M: I think his name's Italian.
R: Really? Baio? I don't know.
M: I think it is.
R: Nyuh-uh.
M: And why are you calling him 'Scott Bye-o'? I'm sure he says it 'Bay-o.'
R: We're not that close.
Better Living Through Dentistry.
Off to get a temporary crown, something that's been long-delayed because my dentist is very slowly retiring and has too many patients for the hours he works. Should make for a horrible morning. But I'm having pie for breakfast, so it won't be an entirely wasted day.
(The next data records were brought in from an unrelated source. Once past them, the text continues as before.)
import Summits.NavierStokesRegularity.NavierStokesRegularity.Theses.FilamentSkeletonRss

/-!
# The conjectural SC-stubs of line `zero-accretion-selection` are corollaries of the negated crux

Tools stub `stub_cruxSizedCertificate` (crux `SkeletonEquilibrium`, stmt-NavierStokesRegularity-15400,
thesis `FilamentSkeletonRss`; lead c3). The negation skeleton `Cruxes/SkeletonEquilibrium/Lines/zero_accretion_selection.lean`
proves `¬ SkeletonEquilibrium` from four conjectural stubs. Two of them — the XL core `stub_zeroAccretionShadowing`
and `stub_strandSeparation` — quantify over witnesses that SATISFY the crux's stagnation clause (SC) at all
`Γ ≥ Γ₂` (resp. `Γ₃`), with the threshold chosen after the data. Hence each is implied by `¬ SkeletonEquilibrium`
itself: the negated crux supplies, for the given data `(N, γ, α, δ, ρ, K)` with `0 < N`, a `Γ₀` beyond which no
configuration satisfies the clauses together with (SC), so both stubs hold vacuously from `Γ₀` on (and trivially for
`N = 0`). Together with the skeleton this says: modulo the two SC-free stubs (`stub_lengthRegular`, about equilibria
without (SC); `stub_mirrorPointSelection`, a pure ODE statement) the pair of SC-stubs is EQUIVALENT to the negated
crux — the precise sense in which the XL core is crux-sized (lead c3's verdict, memo
`Lines/zero-accretion-selection-lead-c3.md`). No analysis is involved; the content is the quantifier placement.
The registered stub is the `stub_zeroAccretionShadowing` half (the 4000-character limit of `stub-add`); the
`stub_strandSeparation` half is `strandSeparation_of_not_skeletonEquilibrium`.
-/

noncomputable section

open Set MeasureTheory Filter Topology
open Literature.Analysis.FluidPDE
open scoped RealInnerProductSpace InnerProductSpace BigOperators

namespace Summit.NavierStokesRegularity.NavierStokesRegularity.Theorems.SkeletonEquilibrium.ZeroAccretionSelection
set_option linter.dupNamespace false

/-- From the negated crux: for admissible data with `0 < N` there is a threshold `Γ₀` such that for all
`Γ ≥ Γ₀`, `Γ > 0`, no configuration satisfies the per-filament clauses, separation, integrability, the
relative-equilibrium system AND the stagnation clause (SC). (Pure logic: `push Not`.) [folklore] -/
theorem no_witness_beyond_of_not_skeletonEquilibrium
    (hneg : ¬ Summit.NavierStokesRegularity.NavierStokesRegularity.Theses.FilamentSkeletonRss.SkeletonEquilibrium)
    {N : ℕ} (γ : Fin N → ℝ) {α δ ρ : ℝ} (K : ℝ) (hN : 0 < N) (hα : α ≠ 0) (hδ : 0 < δ) (hρ : 0 < ρ)
    (hγ : ∀ j, γ j ≠ 0) :
    ∃ Γ₀ : ℝ, ∀ Γ : ℝ, Γ₀ ≤ Γ → 0 < Γ →
      ∀ (Ξ : Fin N → ℝ → EuclideanSpace ℝ (Fin 3)) (w : Fin N → ℝ → ℝ),
        (∀ j, ContDiff ℝ 2 (Ξ j) ∧ Function.Injective (Ξ j) ∧ Differentiable ℝ (w j) ∧
            (∀ τ, ‖deriv (Ξ j) τ‖ = 1) ∧ (∀ τ, ‖iteratedDeriv 2 (Ξ j) τ‖ * Real.sqrt Γ ≤ K) ∧
            Tendsto (fun τ => ‖Ξ j τ‖) atTop atTop ∧ Tendsto (fun τ => ‖Ξ j τ‖) atBot atTop) →
        (∀ j k, j ≠ k → ∀ τ σ, ρ * Real.sqrt Γ ≤ ‖Ξ j τ - Ξ k σ‖) →
        (∀ j (x : EuclideanSpace ℝ (Fin 3)), Integrable (fun σ : ℝ =>
            ((‖x - Ξ j σ‖ ^ 2 + 1) ^ (3 / 2 : ℝ))⁻¹ • cross (deriv (Ξ j) σ) (x - Ξ j σ))) →
        (∀ j τ, (∑ k : Fin N, (Γ * γ k / (4 * Real.pi)) • ∫ σ : ℝ,
              ((‖Ξ j τ - Ξ k σ‖ ^ 2 + 1) ^ (3 / 2 : ℝ))⁻¹ • cross (deriv (Ξ k) σ) (Ξ j τ - Ξ k σ))
            + (1 / 2 : ℝ) • Ξ j τ - α • cross (EuclideanSpace.single (2 : Fin 3) (1 : ℝ)) (Ξ j τ)
            = w j τ • deriv (Ξ j) τ) →
        ¬ (∀ j, ∃ τs : ℝ, w j τs = 0 ∧ (∀ τ, w j τ = 0 → τ = τs) ∧ 3 / 2 + δ ≤ deriv (w j) τs) := by
  by_contra hcon
  apply hneg
  refine ⟨N, γ, α, δ, ρ, K, hN, hα, hδ, hρ, hγ, fun Γ₀ => ?_⟩
  push Not at hcon
  obtain ⟨Γ, hΓ₀, hΓ, Ξ, w, h1, h2, h3, h4, h5⟩ := hcon Γ₀
  exact ⟨Γ, hΓ₀, hΓ, Ξ, w, h1, h2, h3, h4, h5⟩

/-- **Strand separation is a corollary of the negated crux.** `¬ SkeletonEquilibrium` implies the registered
statement of `stub_strandSeparation` verbatim (with `ρ′ = 1/2`, `Γ₃ = Γ₀` of
`no_witness_beyond_of_not_skeletonEquilibrium`; `N = 0` is vacuous). [folklore] -/
theorem strandSeparation_of_not_skeletonEquilibrium
    (hneg : ¬ Summit.NavierStokesRegularity.NavierStokesRegularity.Theses.FilamentSkeletonRss.SkeletonEquilibrium) :
    ∀ (N : ℕ) (γ : Fin N → ℝ) (α δ ρ K C₀ : ℝ), α ≠ 0 → 0 < δ → 0 < ρ → 0 < C₀ → (∀ j, γ j ≠ 0) → ∀ R : ℝ, 1 ≤ R → ∃
    ρ' : ℝ, 0 < ρ' ∧ ρ' ≤ 1 / 2 ∧ ∃ Γ₃ : ℝ, ∀ Γ : ℝ, Γ₃ ≤ Γ → 2 ≤ Γ → ∀ (Ξ : Fin N → ℝ → EuclideanSpace ℝ (Fin 3))
    (w : Fin N → ℝ → ℝ), (∀ j, ContDiff ℝ 2 (Ξ j) ∧ Function.Injective (Ξ j) ∧ Differentiable ℝ (w j) ∧ (∀ τ, ‖deriv
    (Ξ j) τ‖ = 1) ∧ (∀ τ, ‖iteratedDeriv 2 (Ξ j) τ‖ * Real.sqrt Γ ≤ K) ∧ Tendsto (fun τ => ‖Ξ j τ‖) atTop atTop ∧
    Tendsto (fun τ => ‖Ξ j τ‖) atBot atTop) → (∀ j k, j ≠ k → ∀ τ σ, ρ * Real.sqrt Γ ≤ ‖Ξ j τ - Ξ k σ‖) → (∀ j (x :
    EuclideanSpace ℝ (Fin 3)), Integrable (fun σ : ℝ => ((‖x - Ξ j σ‖ ^ 2 + 1) ^ (3 / 2 : ℝ))⁻¹ • cross (deriv (Ξ j)
    σ) (x - Ξ j σ))) → (∀ j τ, (∑ k : Fin N, (Γ * γ k / (4 * Real.pi)) • ∫ σ : ℝ, ((‖Ξ j τ - Ξ k σ‖ ^ 2 + 1) ^ (3 /
    2 : ℝ))⁻¹ • cross (deriv (Ξ k) σ) (Ξ j τ - Ξ k σ)) + (1 / 2 : ℝ) • Ξ j τ - α • cross (EuclideanSpace.single (2 :
    Fin 3) (1 : ℝ)) (Ξ j τ) = w j τ • deriv (Ξ j) τ) → (∀ (k : Fin N) (x : EuclideanSpace ℝ (Fin 3)) (D : ℝ),
    Real.sqrt Γ ≤ D → volume {τ : ℝ | ‖Ξ k τ - x‖ ≤ D} ≤ ENNReal.ofReal (C₀ * D)) → (∀ j, ∃ τs : ℝ, w j τs = 0 ∧ (∀
    τ, w j τ = 0 → τ = τs) ∧ 3 / 2 + δ ≤ deriv (w j) τs) → ∀ (j : Fin N) (τs : ℝ), w j τs = 0 → (∀ (k : Fin N) (τ τ'
    : ℝ), ‖Ξ k τ - Ξ j τs‖ ≤ R * Real.sqrt Γ → ‖Ξ k τ' - Ξ j τs‖ ≤ R * Real.sqrt Γ → ‖Ξ k τ - Ξ k τ'‖ < ρ' *
    Real.sqrt Γ → |τ - τ'| ≤ 2 * ‖Ξ k τ - Ξ k τ'‖) := by
  intro N γ α δ ρ K C₀ hα hδ hρ _hC₀ hγ R _hR
  refine ⟨1 / 2, by norm_num, le_rfl, ?_⟩
  rcases Nat.eq_zero_or_pos N with hN0 | hN
  · subst hN0
    exact ⟨0, fun Γ _ _ Ξ w _ _ _ _ _ _ j => j.elim0⟩
  · obtain ⟨Γ₀, hΓ₀⟩ := no_witness_beyond_of_not_skeletonEquilibrium hneg γ K hN hα hδ hρ hγ
    refine ⟨Γ₀, fun Γ hΓ hΓ2 Ξ w h1 h2 h3 h4 _hL h5 => ?_⟩
    exact absurd h5 (hΓ₀ Γ hΓ (by linarith) Ξ w h1 h2 h3 h4)

/-- **TOOLS STUB (`stub_cruxSizedCertificate`, registered by `stub-add`; lead c3) — the XL core is a corollary
of the negated crux.** `¬ SkeletonEquilibrium` implies the registered statement of `stub_zeroAccretionShadowing`
verbatim (with `M = 0`, `Γ₂ = Γ₀` of `no_witness_beyond_of_not_skeletonEquilibrium`; the radial-sink model
hypothesis is not used; `N = 0` is vacuous). [folklore] -/
theorem stub_cruxSizedCertificate :
    (¬ Summit.NavierStokesRegularity.NavierStokesRegularity.Theses.FilamentSkeletonRss.SkeletonEquilibrium) →
      (∀ (a p q r η s₀ : ℝ) (h₁ h₂ : ℝ → ℝ), p ^ 2 + q * r < 0 → 0 < q → 0 ≤ η → a + 2 * η * (|r| + |p| + q) * (q - r)
      / (-(p ^ 2 + q * r)) < 0 → 0 < s₀ → (∀ s, 0 < s → s ≤ s₀ → DifferentiableAt ℝ h₁ s ∧ DifferentiableAt ℝ h₂ s ∧
      |s * deriv h₁ s - (a * h₁ s + p * h₁ s + q * h₂ s)| + |s * deriv h₂ s - (a * h₂ s + r * h₁ s - p * h₂ s)| ≤ η *
      (|h₁ s| + |h₂ s|)) → (h₁ s₀ ≠ 0 ∨ h₂ s₀ ≠ 0) → ∀ C : ℝ, ∃ s, 0 < s ∧ s ≤ s₀ ∧ C < h₁ s ^ 2 + h₂ s ^ 2) → ∀ (N :
      ℕ) (γ : Fin N → ℝ) (α δ ρ K C₀ : ℝ), α ≠ 0 → 0 < δ → 0 < ρ → 0 < C₀ → (∀ j, γ j ≠ 0) → ∀ R : ℝ, 0 ≤ R → ∃ M : ℝ,
      0 ≤ M ∧ ∀ ε : ℝ, 0 < ε → ∀ R₁ R₃ : ℝ, 0 < R₁ → R₁ ≤ R₃ → ∃ Γ₂ : ℝ, ∀ Γ : ℝ, Γ₂ ≤ Γ → 2 ≤ Γ → ∀ (Ξ : Fin N → ℝ →
      EuclideanSpace ℝ (Fin 3)) (w : Fin N → ℝ → ℝ), (∀ j, ContDiff ℝ 2 (Ξ j) ∧ Function.Injective (Ξ j) ∧
      Differentiable ℝ (w j) ∧ (∀ τ, ‖deriv (Ξ j) τ‖ = 1) ∧ (∀ τ, ‖iteratedDeriv 2 (Ξ j) τ‖ * Real.sqrt Γ ≤ K) ∧
      Tendsto (fun τ => ‖Ξ j τ‖) atTop atTop ∧ Tendsto (fun τ => ‖Ξ j τ‖) atBot atTop) → (∀ j k, j ≠ k → ∀ τ σ, ρ *
      Real.sqrt Γ ≤ ‖Ξ j τ - Ξ k σ‖) → (∀ j (x : EuclideanSpace ℝ (Fin 3)), Integrable (fun σ : ℝ => ((‖x - Ξ j σ‖ ^ 2
      + 1) ^ (3 / 2 : ℝ))⁻¹ • cross (deriv (Ξ j) σ) (x - Ξ j σ))) → (∀ j τ, (∑ k : Fin N, (Γ * γ k / (4 * Real.pi)) •
      ∫ σ : ℝ, ((‖Ξ j τ - Ξ k σ‖ ^ 2 + 1) ^ (3 / 2 : ℝ))⁻¹ • cross (deriv (Ξ k) σ) (Ξ j τ - Ξ k σ)) + (1 / 2 : ℝ) • Ξ
      j τ - α • cross (EuclideanSpace.single (2 : Fin 3) (1 : ℝ)) (Ξ j τ) = w j τ • deriv (Ξ j) τ) → (∀ (k : Fin N) (x
      : EuclideanSpace ℝ (Fin 3)) (D : ℝ), Real.sqrt Γ ≤ D → volume {τ : ℝ | ‖Ξ k τ - x‖ ≤ D} ≤ ENNReal.ofReal (C₀ *
      D)) → (∀ j, ∃ τs : ℝ, w j τs = 0 ∧ (∀ τ, w j τ = 0 → τ = τs) ∧ 3 / 2 + δ ≤ deriv (w j) τs) → (∀ k : Fin N, ∃ Yo
      : ℝ → EuclideanSpace ℝ (Fin 3), ContDiff ℝ 2 Yo ∧ (∀ s, ‖deriv Yo s‖ = 1) ∧ (∀ s, iteratedDeriv 2 Yo s = (4 *
      Real.pi / γ k) • cross (deriv Yo s) ((1 / 2 : ℝ) • Yo s - α • cross (EuclideanSpace.single (2 : Fin 3) (1 : ℝ))
      (Yo s))) ∧ (∀ τ, ‖Ξ k τ‖ ≤ Real.sqrt (Γ * Real.log Γ / 2) + R * Real.sqrt Γ → ∃ s, ‖Yo s‖ ≤ 2 ∧ ‖deriv (Ξ k) τ -
      deriv Yo s‖ ≤ ε) ∧ (∀ (s : ℝ), R₁ ≤ ‖Yo s‖ → ‖Yo s‖ ≤ R₃ → ∀ (B b Bt : EuclideanSpace ℝ (Fin 3)) (c : ℝ), B = (1
      / 2 : ℝ) • Yo s - α • cross (EuclideanSpace.single (2 : Fin 3) (1 : ℝ)) (Yo s) → b = ‖B‖⁻¹ • B → Bt = (1 / 2 :
      ℝ) • deriv Yo s - α • cross (EuclideanSpace.single (2 : Fin 3) (1 : ℝ)) (deriv Yo s) → c = ⟪deriv Yo s, b⟫ →
      ‖deriv Yo s - c • b - (c / (4 * Real.pi / γ k) / ‖B‖ ^ 2) • cross b Bt‖ * ‖Yo s‖ ≤ ε)) ∧ (∀ (j : Fin N) (τs :
      ℝ), w j τs = 0 → ‖Ξ j τs‖ ≤ Real.sqrt (Γ * Real.log Γ / 2) ∧ (∀ (k : Fin N) (τ τ' : ℝ), ‖Ξ k τ - Ξ j τs‖ ≤ R *
      Real.sqrt Γ → ‖Ξ k τ' - Ξ j τs‖ ≤ R * Real.sqrt Γ → ‖iteratedDeriv 2 (Ξ k) τ‖ * Real.sqrt (Γ * Real.log Γ / 2) ≤
      M ∧ ‖iteratedDeriv 2 (Ξ k) τ - iteratedDeriv 2 (Ξ k) τ'‖ * Real.sqrt (Γ * Real.log Γ / 2) ≤ M * |τ - τ'| /
      Real.sqrt (Γ * Real.log Γ / 2) + ε)) := by
  intro hneg _hmodel N γ α δ ρ K C₀ hα hδ hρ _hC₀ hγ R _hR
  refine ⟨0, le_rfl, fun ε _hε R₁ R₃ _hR₁ _hR₁₃ => ?_⟩
  rcases Nat.eq_zero_or_pos N with hN0 | hN
  · subst hN0
    exact ⟨0, fun Γ _ _ Ξ w _ _ _ _ _ _ => ⟨fun k => k.elim0, fun j => j.elim0⟩⟩
  · obtain ⟨Γ₀, hΓ₀⟩ := no_witness_beyond_of_not_skeletonEquilibrium hneg γ K hN hα hδ hρ hγ
    refine ⟨Γ₀, fun Γ hΓ hΓ2 Ξ w h1 h2 h3 h4 _hL h5 => ?_⟩
    exact absurd h5 (hΓ₀ Γ hΓ (by linarith) Ξ w h1 h2 h3 h4)

end Summit.NavierStokesRegularity.NavierStokesRegularity.Theorems.SkeletonEquilibrium.ZeroAccretionSelection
Here are some people having Gale-Force winds being blown directly at their faces.
Dealing with luteality.
Discussing lady troubles is, well, troubling to some, but can we talk about what a fucking disaster I am when PMS strikes hard?
I missed dragonboat practice because I got into a zen state while gardening and lost track of time.
My jeans are all bit-and-butt crushing because of bloat. (Bloating at a time when one is particularly irrational and invulnerable is just really fucking unfair).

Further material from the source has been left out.